Silicon Valley Bank : la chute éclair de la banque des start-up

Il a suffi d’un doute pour faire plonger Wall Street et entraîner dans son sillage les places boursières européennes ainsi que toutes les valeurs bancaires ce vendredi. Un doute créé par les difficultés d’une banque californienne, Silicon Valley Bank. Fondée en 1983, cette dernière est spécialisée dans le financement des start-up technologiques et «des secteurs innovants» et compte parmi sa clientèle la moitié des start-up soutenues par des fonds de capital-risque (venture capital) aux Etats-Unis.
Vendredi soir, les autorités bancaires californiennes ont décidé sa fermeture pour protéger ses clients, alors que l'établissement subissait une fuite des dépôts (bank run). Il s’agit de la plus grosse faillite d’une banque de dépôt aux Etats-Unis depuis Washington Mutual lors de la crise financière de 2008.

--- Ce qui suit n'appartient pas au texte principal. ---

import Summits.ABC.IUTFork.Cor312LicenceOfMultiReach
import Summits.ABC.IUTFork.Thm311RealIsmDHOrbitSpan
import Summits.ABC.IUTFork.Cor312PilotIdelesPrCapstone
import HarnessLib

/-!
# [IUTchIII] Cor. 3.12 — the (xi-f) LICENCE at the sharp genuine settings from a GRADED (per-slot) reach:
# «uniform unit-slot gain `r` over the fibre» + «graded cell `‖t_q‖ ≤ (pilot reach)·r^j`» ⟹ multi-reach ⟹ licence cell,
# with the gains read off the LOG-UNIT LATTICE by (Ind2)-transitivity — the R-W WILD TEMPLATE (any place type, several places over `p`)

PROOF-ONLY file (D-0012: 0 definitions, 0 `Prop` facts, no instance, no notation; abc-iut cell, rung LADDER-ABC:A2.RP → A2.RESCUE-H /
A2.RESCUE-W; seat abc-iut-rp-h3 gen 5, GO BY NAME of abc-iut-rh-lead 2026-08-26T16:32:56Z «row 14's genuine-bed k2 file (multi-reach
instantiation `Real.licence_settingPrVolSharp_of_multiReach` → H⋆-cell ⇒ licence cell at settingPrVolSharp) — the R-W WILD TEMPLATE vehicle
(abc-iut-rp-d3's deferred item rides on it)»; item (α) of this lineage, genuine WILD / multi-place half). TAKES NO SIDE on [IUTchIII] Cor. 3.12
or on any author: every statement is about OUR typed objects — abc-iut-c312-7's sharp settings `Real.settingDHVolSharp` /
`Real.settingPrVolSharp` (ANY `PilotData X`, all context binders free, ANY fibre over `p`: several places, wild ramification and `p = 2`
allowed), Dupuy–Hilado's typed (Ind2) `Real.ismDH` = ALL shell-preserving bicontinuous lattice automorphisms (§4.9), the sharp idele boxes.
Row 14 (`graded-shell-orbit`, abc-iut-lens-control-3) is a HYPOTHESIS of the R-H table; typed ≠ proved; instantiated ≠ endorsed.
INPUTS BY NAME (nothing re-typed): abc-iut-w5-d107 `qRegion_subset_thetaHull_settingDHVolSharp_of_multiReach` /
`licence_settingDHVolSharp_of_multiReach` (p-ids in `Cor312LicenceOfMultiReach`), abc-iut-w5-d180 `exists_mem_ismDH_apply_eq_of_primitive`
(`Thm311RealIsmDHOrbitSpan`), abc-iut-c312-7 `bridgeHyps_settingPrVolSharp_of_ideles`, abc-iut-c312-1 `Thm311ToCor312.statement_of_licence`.

WHY. abc-iut-w5-d107's MULTI-REACH is stated per SUMMAND `v⃗` of the packet `(j, p)` (one place per tensor slot) with movers and integers
chosen per slot: the quantifier shape a table cannot evaluate. The R-H / R-W tables want ONE number per (datum, place, label). This file
re-cuts multi-reach into that shape — a GRADED reach — and reads the numbers off the log-unit lattice:
* §1 `multiReach_of_gradedReach` — at the packet `(i+1, p)`: a UNIFORM UNIT-SLOT GAIN `r ≥ 0` over the fibre (at every `x | p` some
  (Ind2)-mover carries some integer `y`, `‖y‖ ≤ 1`, to norm `≥ r`) and, at every pilot place `x`, the GRADED CELL «some mover carries
  `t_{Θ,i+1,x}·y` to norm `R_x` with `‖t_{q,x}‖ ≤ R_x · r^{i+1}`» (`i+1 = j` unit slots) ⟹ MULTI-REACH for every summand; `multiReach_of_gradedCell`
  (pilot slot unmoved: `‖t_{q,x}‖ ≤ ‖t_{Θ,i+1,x}‖ · r^{i+1}` — the CARD's «h(w,j) ≤ j·κ(w)» shape).
* §2 `qRegion_subset_thetaHull_settingDHVolSharp_of_gradedReach` (⟹ licence cell at `(i+1, p)`), `…settingPrVolSharp…`,
  `licence_settingDHVolSharp_of_gradedReach` / `licence_settingPrVolSharp_of_gradedReach` (every packet ⟹ the typed (xi-f) Licence),
  `statement_settingPrVolSharp_of_gradedReach` (⟹ the typed Statement of Cor. 3.12 at the genuine sharp setting, ideles units off `S`).
* §3 THE GAINS FROM THE LOG-UNIT LATTICE (no tameness, no uniqueness of the place): `exists_mem_ism_apply_eq_of_sameLevel` — two vectors at
  the SAME PRIMITIVE LEVEL `c·log_p(𝒪^×_x) ∖ p·c·log_p(𝒪^×_x)` are related by a typed (Ind2)-mover (w5-d180's transitivity transported to the
  presentation `φ_x`, `kOf`); hence `unitGain_of_levelOne` (an element `z` at the level of `1` ⟹ unit-slot gain `‖z‖`) and
  `pilotReach_of_level` (an element `z` at the level of `t_{Θ,i+1,x}` ⟹ pilot reach `‖z‖`).
* §4 THE WILD CELL, assembled: **`qRegion_subset_thetaHull_settingDHVolSharp_of_latticeLevels`** — per place `x | p` an element `z₁(x)` at the
  level of `1` with `r ≤ ‖z₁(x)‖` (`r` uniform over the fibre) and an element `z_Θ(x)` at the level of `t_{Θ,i+1,x}` with
  `‖t_{q,x}‖ ≤ ‖z_Θ(x)‖ · r^{i+1}` ⟹ licence cell at `(i+1, p)`; `licence_settingPrVolSharp_of_latticeLevels`, `statement_settingPrVolSharp_of_latticeLevels`.
COLUMN READING (neutral; for rows 3/4/14 of plan/rescue/R-H/RH-CANDIDATES and W's wild packets): in `K_x`-normalised exponents the licence cell
at `(j, p)` is implied by `ord(t_{q,x}) ≥ ord(z_Θ(x)) + j · max_{x' | p} ord(z₁(x'))`, where `ord(z₁(x'))` is the OUTER exponent of the
lattice level of `1` in `log_p(𝒪^×_{x'})` (`= 1 − e` at a tame place: abc-iut-w4-d087 / this lineage's p450461) and `ord(z_Θ(x))` the outer
exponent of the level of the Θ-idele: the CARD's «h ≤ j·κ» with `κ` the EXACT outer radius of the level (U-SHAPE's `r_out`), binding at the
WORST place over `p` — a SUFFICIENT cell; the exact cell is abc-iut-c312-5's T2 iff (`iota_smul_subset_packetHull_orbit_iota_smul_iff`).
HONEST SCOPE (binding): OUR sharp containers (Θ-regions constant in the column index), DH's (Ind2) as lattice automorphisms per (slot, place);
the packet-level licence is a STRONGER-THAN-PRINT reading of Step (xi-f); nothing about the printed global inequality or initial Θ-data of
[IUTchI] Def. 3.1; nothing asserts or refutes [IUTchIII] Cor. 3.12. [cite: DupuyHilado2025, §3.9, §4.7, §4.9] [cite: WeilBNT1967, Ch. II §2,
Th. 1] [cite: ScholzeStix2018, §2.2 pp. 9–10] [cite: Mochizuki2012, IUTchIII Cor. 3.12 p. 173–174, Step (xi-f) p. 184]
[claim: Mochizuki2012, status: disputed] for every IUT locution. Axioms: standard.
-/

noncomputable section

open Set Function NumberField IsDedekindDomain
open scoped Pointwise

namespace Summit.ABC.IUTFork.Thm311.Real

open Cor312 Cor312Vol Literature.IUT.LogThetaLattice Literature.IUT.LogVolume
  Literature.NumberTheory.NumberFields Literature.NumberTheory.GaloisRepresentations.Ultrametric

variable {F : Type} [Field F] [NumberField F] (X : PilotData F) {logv : PadicLogs F} (hlog : LogvAnalytic logv)
  (M : Type) [Field M] [NumberField M]
  (archPk : ∀ (j : (thetaIndex X).Label) (vQ : (thetaIndex X).VQ), Set ((logShellsDH X logv).Packet j vQ))
  (archSub : ∀ (j : (thetaIndex X).Label) (v : (thetaIndex X).V),
    Set ((logShellsDH X logv).Packet j ((thetaIndex X).over v)))
  (Ψ : ℤ → ∀ v : (thetaIndex X).V, v ∈ (thetaIndex X).Vbad → Set ((logShellsDH X logv).StarPacket v))
  (act : ℤ → ∀ v : (thetaIndex X).V, v ∈ (thetaIndex X).Vbad →
    (logShellsDH X logv).StarPacket v → Module.End ℚ ((logShellsDH X logv).StarPacket v))
  (Mmod : ℤ → ∀ j : (thetaIndex X).LabelStar, Set ((logShellsDH X logv).GlobalPacket j.1))
  (region : ℤ → ∀ j : (thetaIndex X).LabelStar, FinDivisor M → ∀ vQ : (thetaIndex X).VQ,
    Set ((logShellsDH X logv).Packet j.1 vQ))
  (n : ℤ) {HT : Type} {LogLink : HT → HT → Type} {IsFull : ∀ {s t : HT}, LogLink s t → Prop}
  (lat : LGPGaussianLogThetaLattice LogLink IsFull)
  {Frd : Type} {IsoF : Frd → Frd → Type} {Ob : Frd → Type} {realify : Frd → Frd} {Strip : Type}
  {IsoS : Strip → Strip → Type} {Mv : ∀ v : (thetaIndex X).V, v ∈ (thetaIndex X).Vbad → Type}
  [∀ v h, Monoid (Mv v h)]
  (sig : GlobalLGPFrobenioidSignature (thetaIndex X).lstar (thetaIndex X).V (· ∈ (thetaIndex X).Vbad)
    Frd IsoF Ob realify Strip IsoS Mv)
  (split : SplittingMonoids Mv) {ObΔ : Type} {N : ∀ v : (thetaIndex X).V, v ∈ (thetaIndex X).Vbad → Type}
  [∀ v h, Monoid (N v h)] (qData : QPilotData ObΔ N)
  (tq : ∀ (pp : Nat.Primes) (x : (thetaIndex X).Fibre (.inr pp)), haveI : Fact (pp : ℕ).Prime := ⟨pp.2⟩; kOf X pp.1 x)
  (t : ∀ (pp : Nat.Primes) (_ : Fin X.lstar) (x : (thetaIndex X).Fibre (.inr pp)),
    haveI : Fact (pp : ℕ).Prime := ⟨pp.2⟩; kOf X pp.1 x)
  (htq0 : ∀ pp x, tq pp x ≠ 0)
  (htq1 : ∀ (pp : Nat.Primes) (x : (thetaIndex X).Fibre (.inr pp)),
    haveI : Fact (pp : ℕ).Prime := ⟨pp.2⟩; placeOf X pp.1 x ∉ X.S → ‖tq pp x‖ = 1)
/-- the small-region integrand is non-negative and Gaussian-dominated: `0 ≤ 𝟙 t e^{−2t} ≤ (L²−1)⁻¹ e^{−t}` for
`L > 1` (on the region `t ≤ (L²−1)⁻¹`). [folklore] -/
theorem regionSmall_density_bounds {L t : ℝ} (hL : 1 < L) (ht : 0 < t) :
    0 ≤ (if (L ^ 2 - 1) * t ≤ 1 then t * Real.exp (-t) ^ 2 else 0) ∧
    (if (L ^ 2 - 1) * t ≤ 1 then t * Real.exp (-t) ^ 2 else 0) ≤ (L ^ 2 - 1)⁻¹ * Real.exp (-t) := by
  have hL2 : 0 < L ^ 2 - 1 := by nlinarith
  have he : 0 < Real.exp (-t) := Real.exp_pos _
  have he1 : Real.exp (-t) ≤ 1 := by rw [Real.exp_le_one_iff]; linarith
  split_ifs with hreg
  · refine ⟨by positivity, ?_⟩
    have ht1 : t ≤ (L ^ 2 - 1)⁻¹ := by
      rw [le_inv_comm₀ ht hL2]
      calc L ^ 2 - 1 = ((L ^ 2 - 1) * t) / t := by field_simp
        _ ≤ 1 / t := div_le_div_of_nonneg_right hreg ht.le
        _ = t⁻¹ := one_div t
    calc t * Real.exp (-t) ^ 2 = t * Real.exp (-t) * Real.exp (-t) := by ring
      _ ≤ (L ^ 2 - 1)⁻¹ * 1 * Real.exp (-t) := by
          apply mul_le_mul_of_nonneg_right _ he.le
          exact mul_le_mul ht1 he1 he.le (inv_nonneg.mpr hL2.le)
      _ = (L ^ 2 - 1)⁻¹ * Real.exp (-t) := by ring
  · refine ⟨le_rfl, ?_⟩
    positivity

/-- the large-region integrand is non-negative and Gaussian-dominated: `0 ≤ 𝟙 e^{−2t}/t ≤ (L²−1) e^{−t}` for `L > 1`
(on the region `t > (L²−1)⁻¹`). [folklore] -/
theorem regionLarge_density_bounds {L t : ℝ} (hL : 1 < L) (ht : 0 < t) :
    0 ≤ (if (L ^ 2 - 1) * t ≤ 1 then 0 else Real.exp (-t) ^ 2 / t) ∧
    (if (L ^ 2 - 1) * t ≤ 1 then 0 else Real.exp (-t) ^ 2 / t) ≤ (L ^ 2 - 1) * Real.exp (-t) := by
  have hL2 : 0 < L ^ 2 - 1 := by nlinarith
  have he : 0 < Real.exp (-t) := Real.exp_pos _
  have he1 : Real.exp (-t) ≤ 1 := by rw [Real.exp_le_one_iff]; linarith
  split_ifs with hreg
  · refine ⟨le_rfl, ?_⟩
    positivity
  · refine ⟨by positivity, ?_⟩
    push Not at hreg
    rw [div_le_iff₀ ht]
    have hinv : t⁻¹ ≤ L ^ 2 - 1 := by
      rw [inv_le_comm₀ ht hL2]
      have : (L ^ 2 - 1)⁻¹ * ((L ^ 2 - 1) * t) = t := by field_simp
      rw [← this]
      have := mul_le_mul_of_nonneg_left hreg.le (inv_nonneg.mpr hL2.le)
      simpa using this
    calc Real.exp (-t) ^ 2 = Real.exp (-t) * Real.exp (-t) * (t⁻¹ * t) := by
          rw [inv_mul_cancel₀ ht.ne']; ring
      _ ≤ 1 * Real.exp (-t) * ((L ^ 2 - 1) * t) := by
          apply mul_le_mul _ (mul_le_mul_of_nonneg_right hinv ht.le) (by positivity) (by positivity)
          exact mul_le_mul_of_nonneg_right he1 he.le
      _ = (L ^ 2 - 1) * Real.exp (-t) * t := by ring

/-- summability of the small-region family. [folklore] -/
theorem summable_regionSmall {L : ℝ} (hL : 1 < L) (j : ℕ) :
    Summable (term (dualMesh L j) (fun t => if (L ^ 2 - 1) * t ≤ 1 then t * Real.exp (-t) ^ 2 else 0)) :=
  summable_term (dualMesh_pos (lt_trans one_pos hL) j) (inv_nonneg.mpr (by nlinarith))
    (fun _ ht => (regionSmall_density_bounds hL ht).1) (fun _ ht => (regionSmall_density_bounds hL ht).2)

/-- summability of the large-region family. [folklore] -/
theorem summable_regionLarge {L : ℝ} (hL : 1 < L) (j : ℕ) :
    Summable (term (dualMesh L j) (fun t => if (L ^ 2 - 1) * t ≤ 1 then 0 else Real.exp (-t) ^ 2 / t)) :=
  summable_term (dualMesh_pos (lt_trans one_pos hL) j) (by nlinarith)
    (fun _ ht => (regionLarge_density_bounds hL ht).1) (fun _ ht => (regionLarge_density_bounds hL ht).2)

/-- **'which suffices' (small region), uniformly in the torus**: `0 ≤ Σ'_{(L²−1)p²≤1} p²e^{−2p²} ≤ (L²−1)⁻¹(1 + √π/(2π))²`
for all `L > 1`, `j ≥ 0`. [cite: DimockYuan2024GrossNeveuFlow, proof of Lemma 11 (arXiv TeX l. 2260)] -/
theorem regionSmall_le {L : ℝ} (hL : 1 < L) (j : ℕ) :
    0 ≤ regionSmall L j ∧ regionSmall L j ≤ (L ^ 2 - 1)⁻¹ * (1 + √π / (2 * π)) ^ 2 :=
  ⟨primedSum_nonneg (lt_trans one_pos hL) j (fun _ ht => (regionSmall_density_bounds hL ht).1),
   primedSum_le hL.le j (inv_nonneg.mpr (by nlinarith)) (fun _ ht => (regionSmall_density_bounds hL ht).1)
    (fun _ ht => (regionSmall_density_bounds hL ht).2)⟩

/-- **'which also suffices' (large region), upper half, uniformly in the torus**:
`0 ≤ Σ'_{(L²−1)p²>1} e^{−2p²}/p² ≤ (L²−1)(1 + √π/(2π))²` for all `L > 1`, `j ≥ 0`.
[cite: DimockYuan2024GrossNeveuFlow, proof of Lemma 11 (arXiv TeX l. 2268)] -/
theorem regionLarge_le {L : ℝ} (hL : 1 < L) (j : ℕ) :
    0 ≤ regionLarge L j ∧ regionLarge L j ≤ (L ^ 2 - 1) * (1 + √π / (2 * π)) ^ 2 :=
  ⟨primedSum_nonneg (lt_trans one_pos hL) j (fun _ ht => (regionLarge_density_bounds hL ht).1),
   primedSum_le hL.le j (by nlinarith) (fun _ ht => (regionLarge_density_bounds hL ht).1)
    (fun _ ht => (regionLarge_density_bounds hL ht).2)⟩

/-- the window constant `T = 5(1+2π)²` of the square annulus (§3). [folklore] -/
def Tmax : ℝ := 5 * (1 + 2 * π) ^ 2

/-- `T ≥ 1`. [folklore] -/
theorem one_le_Tmax : 1 ≤ Tmax := by
  unfold Tmax
  have := Real.pi_pos
  nlinarith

Sa maison mère SVB Financial Group avait reconnu mercredi avoir essuyé des pertes de 1,8 milliard de dollars sur la vente de 21 milliards de titres de dette, représentant près de 80% de son portefeuille. Dès le lendemain, elle lançait une levée de capital de 2,25 milliards de dollars pour se renflouer. Un échec patent. Les doutes des investisseurs lui ont fait perdre 9,6 milliards de dollars de capitalisation boursière en une seule séance, rendant caduque l’augmentation de capital.
Une liquidation ordonnée
Tandis que certains fonds de venture conseillaient déjà à leurs sociétés en portefeuille de retirer leurs dépôts logés chez SVB, le régulateur californien a réagi vendredi en prenant «possession» de la banque. Il a ainsi acté «l’insolvabilité et la liquidité insuffisante» de SVB qui ferme ses portes. Les 175,4 milliards de dollars de dépôts de ses clients sont quant à eux garantis par l’agence fédérale de garantie des dépôts, la Federal Deposit Insurance Corporation (FDIC). Les déboires de Silicon Valley Bank ont créé une onde de choc sur les marchés vendredi, faisant redouter un possible effet de contagion.
L’effet «kiss cool» de la Tech américaine
A la tête de 212 milliards d’euros d’actifs à la fin 2022, SVB fournissait du crédit, des solutions de trésorerie, de trade finance et autres produits bancaires aux start-up spécialisées dans les secteurs technologiques, en particulier dans la science et la santé ainsi qu’aux fonds de capital risque (venture capital, VC) et de private equity. Le groupe SVB fournit aussi, via ses autres filiales, des services de banque privée et de gestion d’actifs aux professionnels du capital-risque. Il dispose, en outre, d’une banque d’investissement, SVB Securities, active dans tous les métiers du conseil au financement en passant par la recherche actions.
L’emballement autour de la Tech de l’autre côté de l’Atlantique a profité au cours des dernières années à la Silicon Valley Bank. Son portefeuille de prêts dédiés aux start-up soutenues par des fonds VC a connu un bond de 77,4% entre 2016 et 2021, avant de subir le ralentissement observé dans ce secteur technologique, en raison notamment des incertitudes macroéconomiques. Son profil de risque était ainsi étroitement lié à la situation financière de ses clients et à leurs besoins de financement. Ces derniers «ont toujours été et continuent d'être imprévisibles, notamment dans un environnement économique chahuté», détaille-t-elle au chapitre des «risques de crédit», dans son document d’enregistrement auprès du gendarme boursier américain.
A lire aussi: La banque Silvergate se dirige vers une liquidation
Silicon Valley Bank avait récemment pâti de la baisse des dépôts de ses clients, qui ont eu tendance à brûler du cash. «Bien que le déploiement du capital-risque ait suivi nos attentes, la consommation de trésorerie des clients est restée élevée et a encore augmenté en février, ce qui a entraîné des dépôts inférieurs aux prévisions», avait expliqué mercredi son patron Greg Becker aux investisseurs.
Des investissements vulnérables à la hausse des taux
SVB Financial Group a aussi fait les frais de mauvaises décisions d’investissement, qui l’ont rendu très vulnérable à la hausse des taux. Au plus fort du boom technologique, le groupe a décidé de placer 91 milliards de dollars de dépôts dans des titres à long terme tels que des obligations hypothécaires et des bons du Trésor américain. A l’époque considérés comme sûrs, ces titres ont perdu 15 milliards de dollars depuis que la Réserve fédérale américaine (FED) a augmenté ses taux.